At the Super Bowl on Sunday, there will be a number of people on the field besides the players. Besides the mascots, the waterboys, the referees, the coaches, the medical teams, and the half-time show celebrities, another group of athletes will travel in with the Kansas City Chiefs and the Philadelphia Eagles: the cheerleaders. Chiefs Cheer and the Philadelphia Eagles Cheer Squad — formerly known as the Eaglettes and the Liberty Belles — will be performing athletic feats for which they have trained over a number of years (the Chiefs feature one cheerleader who is in her sixth year of representing the team, and multiple fifth-year performers.) Such squads often practice for 40 hours a week, all through the season. Their high-impact exercise routines come with a very real danger of lifelong injuries. And they are usually the lowest-paid workers in the stadium.
Professional cheerleaders make on average $150 per game, or $22,500 a year, according to NBC. Classified as independent contractors, the cheer squad are not required to be paid by the NFL (or the NBA) in line with minimum wage laws. Yet the football players for whom they cheer make an average of $2.7 million per season, with sky-high salaries in the multi-millions for star quarterbacks and lower — yet still substantial — payments of rookies who are just starting out. Those rookies are still guaranteed to make a minimum wage of $480,000.

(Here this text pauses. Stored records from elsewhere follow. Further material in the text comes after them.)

/-- At `card d = 3`, for a divergence-free field the normalisation `|n| = 1` of the axis is automatic
(`tr S = div v = 0` and `tr (m(1 − 3n⊗n)) = m(3 − 3|n|²)`), so (4b)(ii) reads exactly as in
`SIEVELD.md`: **no smooth divergence-free field on `T³` has strain `m(1 − 3 n⊗n)`, `m ≠ 0` constant, with
`n` independent of one coordinate.** [ours] -/
theorem no_biaxial_strain_of_axis_invariant_of_isDivFree (hd : Fintype.card d = 3)
    {v : UnitAddTorus d → EuclideanSpace ℝ d} (hv : Torus.IsSmooth v) (hdiv : Torus.IsDivFree v)
    {m : ℝ} (hm : m ≠ 0) (k : d) {n : UnitAddTorus d → d → ℝ}
    (hnk : ∀ (x : UnitAddTorus d) (t : ℝ), n (x + proj (t • EuclideanSpace.single k (1 : ℝ))) = n x)
    (hS : ∀ x, torusStrainMatrix v x = m • (1 - (3 : ℝ) • Matrix.vecMulVec (n x) (n x))) : False := by
  refine no_biaxial_strain_of_axis_invariant hv hm k (fun x => ?_) hnk hS
  -- trace: `0 = tr S(x) = m (3 − 3 ∑ nᵢ²)`
  have htr := torusStrainMatrix_trace_eq_zero hv hdiv x
  rw [hS x, Matrix.trace_smul, Matrix.trace_sub, Matrix.trace_one, Matrix.trace_smul, Matrix.trace_vecMulVec,
    hd, smul_eq_mul, smul_eq_mul] at htr
  have h3 : (3 : ℝ) - 3 * (n x ⬝ᵥ n x) = 0 := by
    have := mul_eq_zero.mp htr
    push_cast at this
    exact this.resolve_left hm
  have hdot : n x ⬝ᵥ n x = ∑ i, n x i ^ 2 := by simp [dotProduct, sq]
  linarith [hdot]

end BiaxialEikonal

end Summit.NavierStokesRegularity.FunctionalMining

end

Perhaps it’s unfair to compare cheerleaders to the players who are, after all, the stars of the show — even if the cheer squad is likely to have trained for just as many hours as their football-playing counterparts. But even minor roles on the field — almost all taken by men — are paid more than cheerleaders. NFL mascots make $25,000 per season: $3,000 more, on average, than the cheer squad. And waterboys make more than double that amount, bringing in an average of $53,000 annually.
Little wonder, then, that since 2014 multiple professional cheerleaders have filed lawsuits against the NFL for wage theft and mistreatment. Some of those lawsuits were settled by the teams — the Oakland Raiders, for example, settled for $1.25 million — and others are still ongoing. But even after limited success, the playing field is hardly made level for the cheer squad involved. The Raiders doubled their cheerleaders’ pay after settling that 2014 lawsuit — to minimum wage, or $9 per hour for mandatory events.
In 2021, Lacy Thibodeaux-Fields, the former Raiderettes cheerleader who brought the class action lawsuit as the lead plaintiff on behalf of her squad, told CNN Sport, “If I would have known then what I know now, I would have never stepped foot in the NFL and I’d probably encourage other girls not to either.” And Sharon R. Vinick, the attorney who represented the women, told CNN she was shocked when she first saw the contract signed by her client, because “it had more illegal provisions than any contract that I’ve read in almost 30 years of practicing law.” Although the Raiderettes won their lawsuit and had minimum wage instated, Vinick said it was a sad victory: “It didn’t end up with cheerleaders really being paid their worth. It just ended up with them being paid minimum wage if they continued. Instead of arguing about whether these women should be paid minimum wages, we should talk about paying these women their fair worth for what they contribute to the game day experience.” Even the highest-paid cheerleaders in the NFL, the Carolina Panthers, are paid just $500 per game.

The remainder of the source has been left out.